Contains non-specific spoilers, but spoilers nevertheless.

I first read the start of Hummingbird in “Daughters of Darkness 2”, where the first two novelettes from the book were debuted – and fired off a message to T.C. that I loved them, and asked when she was going to make a novel from them. I figured – that can’t be all. There has to be more.

Well, I was on the mark.

It turns out T.C. had planned a book consisting of novelettes, each adding characters and plot twists to combine into a whole, each written in her hallmark eloquent voice. I’ll be upfront – this is getting a 5 ⭐review from me due to the narrative alone before we even begin to detail the superb plot, elegant world-building, exquisite tension, and exemplary structure of the novel. T.C.’s command of the English language is second to none, her educated magniloquent vocabulary (and I say that as a compliment) is remarkable, educational, and heart-warming – you just know you are going to be engrossed in the story. Reading and conversing with T.C. is like talking to a well-read, educated favorite professor who’s also cool, and ridiculously modest. Dammit.

Hummingbird is – for me – the capstone of T.C.’s publications to date.
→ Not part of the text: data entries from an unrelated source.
import Mathlib
import Summits.ValiantsHypothesis.ValiantsHypothesis.Theorems.NewtonUnitEquationsTwoProductsPlanarCellCharging
import HarnessLib

/-!
# Crux `TwoProducts` (stmt-ValiantsHypothesis-5906), planar cells for GENERAL tails: the charged cell bound
# (visible points per cell ≤ `2(m+1)` + a multiple of the number of multiply-represented letter tuples)

Theory lane (val-lit-p3 g13, CLAIM-FIRST #7, desk RULING #193; NOTE §16).  General tails `u_j, v_j` supported in `A_j ∌ 0` with
`#A_j ≤ s` (no dissociation).  Let `D` be the number of letter tuples `a ∈ ∏_j (A_j ∪ {0})` whose point `Σ_j a_j` is MULTIPLY
represented (`coinTuples`).  Then every weight-order cell carries at most
  `2(m+1) + 2·(m+1)³·(s+1)·D`
visible points (`planarCell_charged`).  At `D = 0` (dissociated) this is the `2m + 2` of `planarCell_dissociated_linear` (p603804);
in general it is the kernel form of «the cell bound reduces to counting multiply-represented frontier points» (NOTE §16):
by the charging principle `card_clean_class_le` (p604128) the CLEAN points of each of the two classes `{F ≠ 0, F ≠ G}`,
`{G ≠ 0, F ≠ G}` number `≤ m + 1`; a DIRTY point has a multiply-represented tuple `b` among its `≤ 2`-position upgrades, and the
dirty points sharing `(b, positions)` agree with `b` off those positions and carry pairwise distinct letters in the first upgraded
slot (two of them with the same letter there would differ in at most one slot, hence compare letterwise), so there are `≤ s + 1` of
them.  Symmetry `u ↔ v` (`tailSupport_swap`, `logSupport_swap`, `validWeight_swap`) handles the second class.

Honest framing: `D` is `t`-dependent and NOT shown to be `2^{O(m)}·poly(t)` near the frontier — that is exactly what `PlanarCellBound`
still asks; this file only makes the reduction a theorem by name.  `PlanarCross`, `PlanarCellBound`, the engine and the crux
`TwoProducts` are OPEN; `VP ≠ VNP` is NOT proved.  No named facts. [folklore]
-/

noncomputable section

-- Sub = Summit single-conjunct layout: the duplicated namespace component is mandated by the tree.
set_option linter.dupNamespace false

open scoped BigOperators
open MvPolynomial
open Summit.ValiantsHypothesis.ValiantsHypothesis.Theorems.NewtonUnitEquations.TwoProducts.FormalLogLinearisation

namespace Summit.ValiantsHypothesis.ValiantsHypothesis.Theorems.NewtonUnitEquations.TwoProducts.PlanarCell

variable {m : ℕ}

/-! ## Symmetry `u ↔ v` -/

/-- The tail support is symmetric in `u, v`. [folklore] -/
theorem tailSupport_swap (u v : Fin m → MvPolynomial (Fin 2) ℂ) : tailSupport v u = tailSupport u v := by
  unfold tailSupport; exact Finset.union_comm _ _

/-- The log-support is symmetric in `u, v` (`D ↦ −D`). [folklore] -/
theorem logSupport_swap (u v : Fin m → MvPolynomial (Fin 2) ℂ) : logSupport v u = logSupport u v := by
  ext n
  simp only [logSupport, Set.mem_setOf_eq, logDiff]
  constructor <;> intro h <;> intro h' <;> apply h <;> linear_combination (-1 : ℂ) * h'

/-- Validity of a weight is symmetric in `u, v`. [folklore] -/
theorem validWeight_swap (u v : Fin m → MvPolynomial (Fin 2) ℂ) (ξ : Fin 2 → ℝ) :
    ValidWeight v u ξ ↔ ValidWeight u v ξ := by
  unfold ValidWeight; exact And.comm

/-! ## The coincidence count: multiply-represented letter tuples -/

/-- Number of letter tuples of `∏_j (A_j ∪ {0})` whose point is multiply represented. [folklore] -/
noncomputable def coinTuples (A : Fin m → Finset Expo) : ℕ :=
  ((Fintype.piFinset (fun j => insert (0 : Expo) (A j))).filter fun a =>
    ∃ b ∈ Fintype.piFinset (fun j => insert (0 : Expo) (A j)), b ≠ a ∧ ∑ j, b j = ∑ j, a j).card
Parker seamlessly introduces characters that appeal to the reader, heads of reason in a tyrannical small-town mindset. There are both monsters and small-minded bigots here to contend with – it’s wonderful, the juxtaposition. Whilst classic monsters such as werewolves are revealed to be human, loving, defensive of their pack and pride, humans are shown to be bigoted, shameful, cruel in intent and deed. It’s so well done, a view of the world through a persecuted person’s eyes – each character comes from a background in which their humanity is questioned, mocked, scorned, yet they are shown to be the only sentient beings in play – adapting amongst the bigotry – coping with the hate and defending their right to exist. The parallels here are deliberate.

As the novel progresses, the tension ramps up, leaving the reader as breathless as the MCs. It’s just gold, within 4 or 5 novelettes T.C. manages to craft characters that bleed, that have been victimized, and come out stronger – misfits in the society they attempt to adapt to, their identities under threat for simply being – automatic heroes we feel for.
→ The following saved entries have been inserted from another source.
/-! ### Abutment compatibility of the labels (clause (α) of the route memo) -/

set_option backward.isDefEq.respectTransparency false in
/-- **The component under the edge label is the vertex label.**  Let `b′` be a branch of `ℋ` at `w`,
over `b` (a branch of `e = e(b)` at `u = ψ w`); let `P ⊆ A_u` be the component through which `g_w`
factors and `Q ⊆ A_e` the component through which `g_{e′}` (re-indexed to `e`) factors.  Then the
component of `A_u` under `Q` along `b` — the vertex of `𝒢_A` to which the branch `(b, Q)` abuts — is `P`:
the global base point through the edge is the transport `F_e(ψ_b)(alignIso⁻¹ a₀)` of the one through the
vertex (abc-iut-w4-d079 `globalBasePoint_edge_eq_transport`), and the `b`-end of the level edge through
a point is the level vertex through it (abc-iut-L6-t18 `componentOver_eq_of_mem`).  Hence the labels
`(O, O_E)` define a morphism of semi-graphs `ℋ.graph → 𝔾_A` over `𝕂`.
[cite: MochizukiSemiAnbd2006, Def. 2.2(i) p.23] -/
theorem componentOver_eq_of_section_factors (w : ℋ.graph.Vertex) (b' : ℋ.graph.Branch)
    (h' : ℋ.graph.abuts b' = some w) (b : 𝒦.graph.Branch) (p : ψ.base.branchMap b' = b)
    (P : π₀Obj (A.S (ψ.base.vertexMap w)))
    (hP : ∃ k : (αψ.obj (Over.mk (𝟙 A))).S w ⟶
        (ψ.φV w).pullback.obj (P.1 : 𝒦.V (ψ.base.vertexMap w)),
      k ≫ (ψ.φV w).pullback.map P.1.arrow =
        (αψ.map ((Over.forgetAdjStar A).unit.app (Over.mk (𝟙 A))) ≫ eψ.inv.app A).fS w)
    (Q : π₀Obj (A.T (𝒦.graph.edgeOf b)))
    (hQ : ∃ k : (αψ.obj (Over.mk (𝟙 A))).T (ℋ.graph.edgeOf b') ⟶
        (ψ.φE (ℋ.graph.edgeOf b') (𝒦.graph.edgeOf b) (ψ.edgeMap_edgeOf_of_branchMap b' b p)).pullback.obj
          (Q.1 : 𝒦.E (𝒦.graph.edgeOf b)),
      k ≫ (ψ.φE (ℋ.graph.edgeOf b') (𝒦.graph.edgeOf b)
          (ψ.edgeMap_edgeOf_of_branchMap b' b p)).pullback.map Q.1.arrow =
        (αψ.map ((Over.forgetAdjStar A).unit.app (Over.mk (𝟙 A))) ≫ eψ.inv.app A).fT
            (ℋ.graph.edgeOf b') ≫
          (ψ.reindexIso (ℋ.graph.edgeOf b') (ψ.base.edgeMap (ℋ.graph.edgeOf b')) (𝒦.graph.edgeOf b)
            rfl (ψ.edgeMap_edgeOf_of_branchMap b' b p)).hom.app A) :
    A.componentOver b (ψ.base.vertexMap w) (p ▸ ψ.base.abuts_branchMap b' w h') Q = P := by
  -- basepoints: `F′` of `ℋ_w`, `F_{e′}` of `ℋ_{e′}`, a frame `α′ : b′^* ⋙ F_{e′} ≅ F′`
  let F' := GaloisCategory.getFiberFunctor (ℋ.V w)
  let Fe' := GaloisCategory.getFiberFunctor (ℋ.E (ℋ.graph.edgeOf b'))
  haveI : FiberFunctor ((ℋ.pull b' w h').pullback ⋙ Fe') := fiberFunctor_comp_of_exact _ Fe'
  obtain ⟨α'⟩ := nonempty_iso_of_fiberFunctor ((ℋ.pull b' w h').pullback ⋙ Fe') F'
  let F : 𝒦.V (ψ.base.vertexMap w) ⥤ FintypeCat.{v₁} := (ψ.φV w).pullback ⋙ F'
  haveI : FiberFunctor F := fiberFunctor_comp_of_exact _ F'
  let R := (ψ.φE (ℋ.graph.edgeOf b') (𝒦.graph.edgeOf b) (ψ.edgeMap_edgeOf_of_branchMap b' b p)).pullback
  let Fe : 𝒦.E (𝒦.graph.edgeOf b) ⥤ FintypeCat.{v₁} := R ⋙ Fe'
  haveI : FiberFunctor Fe := fiberFunctor_comp_of_exact _ Fe'
  -- one-point fibres of the global terminal object at `w` and at `e′`
  obtain ⟨eTV⟩ := nonempty_equiv_fiber_terminal_punit F'
  obtain ⟨eTE⟩ := nonempty_equiv_fiber_terminal_punit Fe'
  obtain ⟨-, hρ, hρE⟩ := ℋ.hasLimitsOfShape_bObj (J := Discrete PEmpty.{1})
  haveI := hρ w
  haveI := hρE (ℋ.graph.edgeOf b')
  have hTA : IsTerminal (αψ.obj (Over.mk (𝟙 A))) := Over.mkIdTerminal.isTerminalObj αψ _
  let iV : (ℋ.ρ w).obj (αψ.obj (Over.mk (𝟙 A))) ≅ ⊤_ (ℋ.V w) :=
    (hTA.isTerminalObj (ℋ.ρ w) _).uniqueUpToIso terminalIsTerminal
  let iE : (ℋ.ρE (ℋ.graph.edgeOf b')).obj (αψ.obj (Over.mk (𝟙 A))) ≅ ⊤_ (ℋ.E (ℋ.graph.edgeOf b')) :=
    (hTA.isTerminalObj (ℋ.ρE (ℋ.graph.edgeOf b')) _).uniqueUpToIso terminalIsTerminal
  haveI hsE : Subsingleton (Fe'.obj ((αψ.obj (Over.mk (𝟙 A))).T (ℋ.graph.edgeOf b'))) :=
    ((FintypeCat.equivEquivIso.symm (Fe'.mapIso iE)).trans eTE).subsingleton
  let tV : (ℋ.ρ w ⋙ F').obj (αψ.obj (Over.mk (𝟙 A))) :=
    (FintypeCat.equivEquivIso.symm (F'.mapIso iV)).symm (eTV.symm PUnit.unit)
  let tE : (ℋ.ρE (ℋ.graph.edgeOf b') ⋙ Fe').obj (αψ.obj (Over.mk (𝟙 A))) :=
    (FintypeCat.equivEquivIso.symm (Fe'.mapIso iE)).symm (eTE.symm PUnit.unit)
  -- the two labels, read on the fibres
  have hPmem := (section_factors_iff_mem_range ψ A αψ eψ w F' tV P).mp hP
  haveI : PreGaloisCategory.IsConnected ((ℋ.ρE (ℋ.graph.edgeOf b')).obj (αψ.obj (Over.mk (𝟙 A)))) :=
    isConnected_T_terminal A αψ (ℋ.graph.edgeOf b')
  haveI : Mono (R.map Q.1.arrow) := inferInstance
  have hQmem := (factor_iff_map_mem_range Fe' (R.map Q.1.arrow) _ tE).mp hQ
  -- (T-α): the edge base point is the transport of the vertex one
  have hTα := ψ.globalBasePoint_edge_eq_transport A αψ eψ w F' b' h' b p Fe' α' tV tE
  have hQ' : Fe.map (A.ψ b (ψ.base.vertexMap w) (p ▸ ψ.base.abuts_branchMap b' w h')).hom
      ((ψ.alignIso b' w h' b p F' Fe' α').inv.app (A.S (ψ.base.vertexMap w))
        (show ((ψ.φV w).pullback ⋙ F').obj (A.S (ψ.base.vertexMap w)) from
          (Functor.isoWhiskerLeft (𝒦.ρ (ψ.base.vertexMap w))
              (Iso.refl ((ψ.φV w).pullback ⋙ F'))).hom.app A
            ((ℋ.ρ w ⋙ F').map
              (αψ.map ((Over.forgetAdjStar A).unit.app (Over.mk (𝟙 A))) ≫ eψ.inv.app A) tV))) ∈
      Set.range (Fe.map Q.1.arrow) := by
    rw [← hTα]
    change (Fe'.map ((ψ.reindexIso (ℋ.graph.edgeOf b') (ψ.base.edgeMap (ℋ.graph.edgeOf b'))
        (𝒦.graph.edgeOf b) rfl (ψ.edgeMap_edgeOf_of_branchMap b' b p)).hom.app A) ≫ 𝟙 _)
      (Fe'.map ((αψ.map ((Over.forgetAdjStar A).unit.app (Over.mk (𝟙 A))) ≫ eψ.inv.app A).fT
        (ℋ.graph.edgeOf b')) tE) ∈ Set.range (Fe.map Q.1.arrow)
    rw [Category.comp_id]
    rw [Fe'.map_comp, FintypeCat.comp_apply] at hQmem
    exact hQmem
  exact componentOver_eq_of_mem A F b (p ▸ ψ.base.abuts_branchMap b' w h') Fe
    (ψ.alignIso b' w h' b p F' Fe' α') hQ' hPmem

/-! ### The section map factors through the vertex label -/

/-- **abc-iut-w5-d041's section map lands in the vertex label.**  For a local witness at `w` on a
CONNECTED `P₀ ∈ 𝒦_u` (`α_w : (𝒦_u)_{/P₀} ⥲ ℋ_w`, `e_w : ψ_w^* ≅ (P₀ × −) ⋙ α_w`), the section map
`σ_w : P₀ ⟶ A_u` (`Hom.localGlobalSection`) factors through the component `O(w) ⊆ A_u` through which
`g_w` factors: `F(σ_w)` sends the local base point to the global one
(`map_localGlobalSection_basePoint`), which lies in `F(O(w))`. [cite: MochizukiSemiAnbd2006, Rem. 2.2.1 p.24] -/
theorem localGlobalSection_factors (w : ℋ.graph.Vertex) (P₀ : 𝒦.V (ψ.base.vertexMap w))
    [PreGaloisCategory.IsConnected P₀] (αw : Over P₀ ⥤ ℋ.V w) [αw.IsEquivalence]
    (ew : (ψ.φV w).pullback ≅ Over.star P₀ ⋙ αw) (P : π₀Obj (A.S (ψ.base.vertexMap w)))
    (hP : ∃ k : (αψ.obj (Over.mk (𝟙 A))).S w ⟶
        (ψ.φV w).pullback.obj (P.1 : 𝒦.V (ψ.base.vertexMap w)),
      k ≫ (ψ.φV w).pullback.map P.1.arrow =
        (αψ.map ((Over.forgetAdjStar A).unit.app (Over.mk (𝟙 A))) ≫ eψ.inv.app A).fS w) :
    ∃ k : P₀ ⟶ (P.1 : 𝒦.V (ψ.base.vertexMap w)),
      k ≫ P.1.arrow = Hom.localGlobalSection ψ A αψ w P₀ αw eψ ew := by
  -- basepoints `F′` of `ℋ_w`, `F := ψ_w^* ⋙ F′`
  let F' := GaloisCategory.getFiberFunctor (ℋ.V w)
  let F : 𝒦.V (ψ.base.vertexMap w) ⥤ FintypeCat.{v₁} := (ψ.φV w).pullback ⋙ F'
  haveI : FiberFunctor F := fiberFunctor_comp_of_exact _ F'
  let e : (ψ.φV w).pullback ⋙ F' ≅ F := Iso.refl _
  obtain ⟨eT⟩ := nonempty_equiv_fiber_terminal_punit F'
  haveI : PreservesLimitsOfShape (Discrete PEmpty.{1}) (ℋ.ρ w) := preservesTerminal_ρ ℋ w
  have hTA : IsTerminal ((ℋ.ρ w).obj (αψ.obj (Over.mk (𝟙 A)))) :=
    (Over.mkIdTerminal.isTerminalObj αψ _).isTerminalObj (ℋ.ρ w) _
  let iA : (ℋ.ρ w).obj (αψ.obj (Over.mk (𝟙 A))) ≅ ⊤_ (ℋ.V w) :=
    hTA.uniqueUpToIso terminalIsTerminal
  haveI hsA : Subsingleton (F'.obj ((αψ.obj (Over.mk (𝟙 A))).S w)) :=
    ((FintypeCat.equivEquivIso.symm (F'.mapIso iA)).trans eT).subsingleton
  let t : (ℋ.ρ w ⋙ F').obj (αψ.obj (Over.mk (𝟙 A))) :=
    (FintypeCat.equivEquivIso.symm (F'.mapIso iA)).symm (eT.symm PUnit.unit)
  have hTP : IsTerminal (αw.obj (Over.mk (𝟙 P₀))) := Over.mkIdTerminal.isTerminalObj αw _
  let iP : αw.obj (Over.mk (𝟙 P₀)) ≅ ⊤_ (ℋ.V w) := hTP.uniqueUpToIso terminalIsTerminal
  let t' : F'.obj (αw.obj (Over.mk (𝟙 P₀))) :=
    (FintypeCat.equivEquivIso.symm (F'.mapIso iP)).symm (eT.symm PUnit.unit)
  -- `F(σ_w)(p₀) = a₀ ∈ F(P)`
  have hbase := map_localGlobalSection_basePoint ψ A αψ eψ w P₀ αw ew F' F e t t'
  have hPmem := (section_factors_iff_mem_range ψ A αψ eψ w F' t P).mp hP
  refine (factor_iff_map_mem_range F P.1.arrow (Hom.localGlobalSection ψ A αψ w P₀ αw eψ ew)
    (e.hom.app P₀ (F'.map (αw.map ((Over.forgetAdjStar P₀).unit.app (Over.mk (𝟙 P₀))) ≫
      ew.inv.app P₀) t'))).mpr ?_
  rw [hbase]
  exact hPmem

/-- **For vertex-aligned `ψ` the local witness object IS the vertex label**: if moreover `ψ` is
vertex-aligned and `P₀ ↪ A_u` is a sub-object, the factor `P₀ ⟶ O(w)` of `σ_w` is an isomorphism (it is
a monomorphism, `σ_w` being one — abc-iut-w4-d079 `IsVertexAligned.localGlobalSection_mono` — out of a
non-initial object into a connected one). [cite: MochizukiSemiAnbd2006, Rem. 2.2.1 p.24] -/
theorem nonempty_iso_of_localGlobalSection (hva : ψ.IsVertexAligned) (w : ℋ.graph.Vertex)
    (P₀ : 𝒦.V (ψ.base.vertexMap w)) [PreGaloisCategory.IsConnected P₀]
    (m : P₀ ⟶ A.S (ψ.base.vertexMap w)) [Mono m] (αw : Over P₀ ⥤ ℋ.V w) [αw.IsEquivalence]
    (ew : (ψ.φV w).pullback ≅ Over.star P₀ ⋙ αw) (P : π₀Obj (A.S (ψ.base.vertexMap w)))
    (hP : ∃ k : (αψ.obj (Over.mk (𝟙 A))).S w ⟶
        (ψ.φV w).pullback.obj (P.1 : 𝒦.V (ψ.base.vertexMap w)),
      k ≫ (ψ.φV w).pullback.map P.1.arrow =
        (αψ.map ((Over.forgetAdjStar A).unit.app (Over.mk (𝟙 A))) ≫ eψ.inv.app A).fS w) :
    ∃ k : P₀ ≅ (P.1 : 𝒦.V (ψ.base.vertexMap w)),
      k.hom ≫ P.1.arrow = Hom.localGlobalSection ψ A αψ w P₀ αw eψ ew := by
  obtain ⟨k, hk⟩ := localGlobalSection_factors ψ A αψ eψ w P₀ αw ew P hP
  haveI := IsVertexAligned.localGlobalSection_mono ψ A αψ eψ w P₀ αw ew hva m
  haveI : Mono k := mono_of_mono_fac hk
  haveI := P.2
  haveI : IsIso k := IsConnected.noTrivialComponent _ k (IsConnected.notInitial (X := P₀))
  exact ⟨asIso k, hk⟩

end Hom

end SemiGraphOfAnabelioids

end Literature.AnabelianGeometry.SemiGraphs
It is exceptional that we identify with them all. It is phenomenal that we do so in such a short space of time.

Hummingbird is superb. I loved every minute of it. The characters are so real – you love the small-town feel of the novel, the petty foundations of the inhabitant’s vitriol. As if they have the right to spout hate by being in the majority. It’s so well done, that sadly, it has to be based in reality. I can’t imagine this level of petty victimization to have not come from personal experience. Having it presented so devastatingly eloquently speaks volumes. Being a middle-aged white heterosexual male, the bigotry here – well – it redefines my life to be certain – makes you aware of the level of vindictiveness the LBGTQ community faces on a daily basis – a background of undeniable tension that flavors all of their interactions, the fear of simply being who you are – well, that’s something I just don’t have every single waking second of my life.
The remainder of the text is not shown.